[Saved data entries]
/-! ### The bound at an interior station -/

/-- **Two-sided bound of the developing map near a point of the carrier.**  For an admissible
family, a pinned flat root `x ≠ D.pt 1`, the local sup law (the body of `LocalSupBound` at these
data) and `z` in the carrier: for ONE `B ≥ 0` and `η > 0`, eventually, for every potential `H` of
the root-`e δ` observable and every normaliser site `s_b`, `δ‖H s − H s_b‖ ≤ B‖F(b δ)‖` at every
site `s` with `‖δ s − z‖ ≤ η` (a path from `pt 1 + iη₀/2` to `z` in the path-connected carrier, a
compact thickening of it inside the carrier, stations at mutual distance `≤ η/2` by uniform
continuity, `gate_link` at the base and `chain_step` from station to station).
[cite: DuminilCopinSmirnov2012, §4 (the map H with dH = F dz)] -/
theorem station_bound {D : DobrushinDomain} {ρ : ℝ} {Λ : ℝ → Finset HexVertex} {m : ℝ → ℤ}
    {b : ℝ → Sym2 HexVertex}
    (hAF : 0 < ρ ∧
      D.carrier ∩ Metric.ball (D.pt 1) ρ = {z : ℂ | (D.pt 1).im < z.im} ∩ Metric.ball (D.pt 1) ρ ∧
      (∀ᶠ δ : ℝ in 𝓝[>] 0, hexDomainSimplyConnected (Λ δ) ∧ b δ ∈ hexDomainBoundary (Λ δ) ∧
        (hexGraph.induce ((Λ δ : Finset HexVertex) : Set HexVertex)).Preconnected ∧
        (∀ v ∈ Λ δ, (δ : ℂ) * hexCenter v ∈ D.carrier) ∧
        (∀ v : HexVertex, (δ : ℂ) * hexCenter v ∈ Metric.ball (D.pt 1) ρ →
          (v ∈ Λ δ ↔ m δ ≤ v.1 1))) ∧
      (∀ K : Set ℂ, IsCompact K → K ⊆ D.carrier →
        ∀ᶠ δ : ℝ in 𝓝[>] 0, ∀ v : HexVertex, (δ : ℂ) * hexCenter v ∈ K → v ∈ Λ δ) ∧
      Tendsto (fun δ : ℝ => (δ : ℂ) * hexMidpoint (b δ)) (𝓝[>] 0) (𝓝 (D.pt 1)))
    {x : ℂ} {e : ℝ → Sym2 HexVertex} {r : ℝ} {mr : ℝ → ℤ}
    (hPR : 0 < r ∧ D.carrier ∩ Metric.ball x r = {z : ℂ | x.im < z.im} ∩ Metric.ball x r ∧
      (∀ᶠ δ : ℝ in 𝓝[>] 0, e δ ∈ hexDomainBoundary (Λ δ) ∧
        Nonempty (HexMidEdgeSAW (Λ δ) (e δ) (b δ)) ∧
        (∀ v : HexVertex, (δ : ℂ) * hexCenter v ∈ Metric.ball x r → (v ∈ Λ δ ↔ mr δ ≤ v.1 1))) ∧
      Tendsto (fun δ : ℝ => (δ : ℂ) * hexMidpoint (e δ)) (𝓝[>] 0) (𝓝 x))
    (hx : x ≠ D.pt 1)
    (hSup : ∀ K : Set ℂ, IsCompact K →
      K ⊆ D.carrier ∪ (({z : ℂ | z.im = (D.pt 1).im} ∩ Metric.ball (D.pt 1) ρ) ∪
        ({z : ℂ | z.im = x.im} ∩ Metric.ball x r)) → x ∉ K →
      ∃ C : ℝ, ∀ᶠ δ : ℝ in 𝓝[>] 0, ∀ z ∈ hexDomainMidEdges (Λ δ), (δ : ℂ) * hexMidpoint z ∈ K →
        ‖hexParafermionicObservable (Λ δ) (e δ) hexCriticalFugacity (5 / 8) z‖ ≤
          C * ‖hexParafermionicObservable (Λ δ) (e δ) hexCriticalFugacity (5 / 8) (b δ)‖)
    {z : ℂ} (hz : z ∈ D.carrier) :
    ∃ B η : ℝ, 0 ≤ B ∧ 0 < η ∧ ∀ᶠ δ : ℝ in 𝓝[>] 0, ∀ H : Site 2 → ℂ, IsPotential (Λ δ) (e δ) H →
      ∀ ub wb : HexVertex, b δ = s(ub, wb) →
      ∀ sb : Site 2, sb ∈ hexFaceVertices ub → sb ∈ hexFaceVertices wb →
      ∀ s : Site 2, ‖(δ : ℂ) * triEmbed s - z‖ ≤ η →
        δ * ‖H s - H sb‖ ≤ B * ‖hexParafermionicObservable (Λ δ) (e δ) hexCriticalFugacity (5 / 8) (b δ)‖ := by
  obtain ⟨hρ, hcar, hev, hexh, hblim⟩ := hAF
  set p : ℂ := D.pt 1 with hp
  have hFb : ∀ᶠ δ : ℝ in 𝓝[>] 0,
      hexParafermionicObservable (Λ δ) (e δ) hexCriticalFugacity (5 / 8) (b δ) ≠ 0 :=
    (LocalL1.eventually_normaliser_ne_zero_of_bundles hev hPR.2.2.1).mono fun δ h => h.1
  have hxcar : x ∉ D.carrier := fun h => by
    have h' : x ∈ D.carrier ∩ Metric.ball x r := ⟨h, Metric.mem_ball_self hPR.1⟩
    rw [hPR.2.1] at h'
    exact lt_irrefl _ (show x.im < x.im from h'.1)
  have hxp : 0 < ‖x - p‖ := norm_pos_iff.2 (sub_ne_zero.2 hx)
  set η₀ : ℝ := min ρ ‖x - p‖ / 40 with hη₀def
  have hmin : 0 < min ρ ‖x - p‖ := lt_min hρ hxp
  have hη₀ : 0 < η₀ := by positivity
  have h20R : 20 * η₀ < ρ := by have := min_le_left ρ ‖x - p‖; rw [hη₀def]; linarith
  have h20x : 20 * η₀ < ‖x - p‖ := by have := min_le_right ρ ‖x - p‖; rw [hη₀def]; linarith
  set p₀ : ℂ := p + (η₀ / 2 : ℝ) * Complex.I with hp₀
  have hp₀ : p₀ ∈ D.carrier := by
    have h1 : p₀ ∈ {z : ℂ | p.im < z.im} ∩ Metric.ball p ρ := by
      refine ⟨by show p.im < p₀.im; simp [hp₀]; linarith, ?_⟩
      rw [Metric.mem_ball, dist_eq_norm, hp₀, add_sub_cancel_left, norm_mul, Complex.norm_I,
        mul_one, Complex.norm_real, Real.norm_of_nonneg (by linarith)]
      linarith
    exact ((Set.ext_iff.1 hcar p₀).2 h1).1
  have hSupGate : ∀ K : Set ℂ, IsCompact K → K ⊆ {z : ℂ | p.im ≤ z.im} ∩ Metric.ball p ρ → x ∉ K →
      ∃ C : ℝ, ∀ᶠ δ : ℝ in 𝓝[>] 0, ∀ w ∈ hexDomainMidEdges (Λ δ), (δ : ℂ) * hexMidpoint w ∈ K →
        ‖hexParafermionicObservable (Λ δ) (e δ) hexCriticalFugacity (5 / 8) w‖ ≤
          C * ‖hexParafermionicObservable (Λ δ) (e δ) hexCriticalFugacity (5 / 8) (b δ)‖ := by
    refine fun K hK hKsub hxK => hSup K hK (fun w hw => ?_) hxK
    obtain ⟨hwim, hwb⟩ := hKsub hw
    rcases (show p.im ≤ w.im from hwim).lt_or_eq with hlt | heq
    · exact Or.inl ((show w ∈ D.carrier ∩ Metric.ball p ρ by rw [hcar]; exact ⟨hlt, hwb⟩).1)
    · exact Or.inr (Or.inl ⟨heq.symm, hwb⟩)
  obtain ⟨B₀, hB₀, hgate⟩ := gate_link (Ω := D.carrier) (x := x) (e := e) hρ hcar
    (hev.mono fun δ h => h.2.2.2.2) (hev.mono fun δ h => h.2.1) (hev.mono fun δ h => h.2.2.2.1)
    hblim hFb hSupGate hη₀ h20R h20x
  -- a path from `p₀` to `z` inside the carrier and a compact thickening of it
  have hJ : JoinedIn D.carrier p₀ z :=
    ((D.isOpen.isConnected_iff_isPathConnected).1 D.isConnected).joinedIn p₀ hp₀ z hz
  set γ : Path p₀ z := hJ.somePath with hγdef
  have hKc : IsCompact (Set.range γ) := isCompact_range γ.continuous
  have hKsub : Set.range γ ⊆ D.carrier := Set.range_subset_iff.2 hJ.somePath_mem
  obtain ⟨ε, hε, hεsub⟩ := hKc.exists_cthickening_subset_open D.isOpen hKsub
  set K' : Set ℂ := Metric.cthickening ε (Set.range γ) with hK'
  have hK'c : IsCompact K' := hKc.cthickening
  obtain ⟨C, hC⟩ := hSup K' hK'c (fun w hw => Or.inl (hεsub hw)) fun h => hxcar (hεsub h)
  set C' : ℝ := max C 0 with hC'def
  have hC'0 : 0 ≤ C' := le_max_right _ _
  have hexhK := hexh K' hK'c hεsub
  have hCK : ∀ᶠ δ : ℝ in 𝓝[>] 0, ∀ w ∈ hexDomainMidEdges (Λ δ), (δ : ℂ) * hexMidpoint w ∈ K' →
      ‖hexParafermionicObservable (Λ δ) (e δ) hexCriticalFugacity (5 / 8) w‖ ≤
        C' * ‖hexParafermionicObservable (Λ δ) (e δ) hexCriticalFugacity (5 / 8) (b δ)‖ :=
    hC.mono fun δ h w hw hwK => (h w hw hwK).trans
      (mul_le_mul_of_nonneg_right (le_max_left _ _) (norm_nonneg _))
  -- the step length and the stations
  set η : ℝ := min (ε / 40) (η₀ / 4) with hηdef
  have hη : 0 < η := lt_min (by positivity) (by positivity)
  obtain ⟨hηε, hηη₀⟩ : η ≤ ε / 40 ∧ η ≤ η₀ / 4 := ⟨min_le_left _ _, min_le_right _ _⟩
  have huc : UniformContinuousOn γ.extend (Set.Icc 0 1) :=
    isCompact_Icc.uniformContinuousOn_of_continuous γ.continuous_extend.continuousOn
  obtain ⟨τ, hτ, hτuc⟩ := Metric.uniformContinuousOn_iff_le.1 huc (η / 2) (half_pos hη)
  obtain ⟨n, hn⟩ : ∃ n : ℕ, 1 / τ < n := exists_nat_gt _
  have hn0 : (0 : ℝ) < n := lt_trans (by positivity) hn
  have h1n : 1 / (n : ℝ) ≤ τ := by
    rw [div_le_iff₀ hn0]; have := (div_lt_iff₀ hτ).1 hn; linarith
  set pts : ℕ → ℂ := fun j => γ.extend (j / n) with hpts
  have hpts_mem : ∀ j, pts j ∈ Set.range γ := fun j => by
    rw [← γ.extend_range]; exact Set.mem_range_self _
  have hpts_step : ∀ j : ℕ, j < n → dist (pts (j + 1)) (pts j) ≤ η / 2 := by
    intro j hj
    have hj' : (j : ℝ) + 1 ≤ n := by exact_mod_cast hj
    refine hτuc _ ⟨by positivity, ?_⟩ _ ⟨by positivity, ?_⟩ ?_
    · rw [div_le_one hn0]; push_cast; exact hj'
    · rw [div_le_one hn0]; linarith
    · rw [Real.dist_eq, show ((j + 1 : ℕ) : ℝ) / n - j / n = 1 / n by push_cast; ring,
        abs_of_pos (by positivity)]
      exact h1n
  have hpts0 : pts 0 = p₀ := by simp [hpts]
  have hptsn : pts n = z := by simp [hpts, div_self hn0.ne']
  have hball : ∀ j, Metric.closedBall (pts j) (39 * η) ⊆ K' := fun j w hw =>
    Metric.mem_cthickening_of_dist_le w (pts j) ε _ (hpts_mem j)
      ((Metric.mem_closedBall.1 hw).trans (by linarith))
  -- induction along the stations
  have main : ∀ j : ℕ, j ≤ n → ∃ B : ℝ, 0 ≤ B ∧ ∀ᶠ δ : ℝ in 𝓝[>] 0, ∀ H : Site 2 → ℂ,
      IsPotential (Λ δ) (e δ) H → ∀ ub wb : HexVertex, b δ = s(ub, wb) →
      ∀ sb : Site 2, sb ∈ hexFaceVertices ub → sb ∈ hexFaceVertices wb →
      ∀ s : Site 2, ‖(δ : ℂ) * triEmbed s - pts j‖ ≤ η →
        δ * ‖H s - H sb‖ ≤
          B * ‖hexParafermionicObservable (Λ δ) (e δ) hexCriticalFugacity (5 / 8) (b δ)‖ := by
    intro j
    induction j with
    | zero =>
      refine fun _ => ⟨B₀, hB₀, ?_⟩
      rw [hpts0]
      exact hgate.mono fun δ hδ H hH ub wb hb sb h1 h2 s hs => hδ H hH ub wb hb sb h1 h2 s (hs.trans hηη₀)
    | succ j ih =>
      intro hj
      obtain ⟨B, hB, hQ⟩ := ih (by omega)
      exact ⟨B + 24 * C' * η, by positivity,
        chain_step hη hC'0 (hpts_step j (by omega)) (hball j) hexhK hCK hFb hQ⟩
  obtain ⟨B, hB, hQ⟩ := main n le_rfl
  exact ⟨B, η, hB, hη, by rw [hptsn] at hQ; exact hQ⟩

■ To do
Above are the records; report how many of their lines hold the string "triEmbed", with no other words.

■ Completed task
2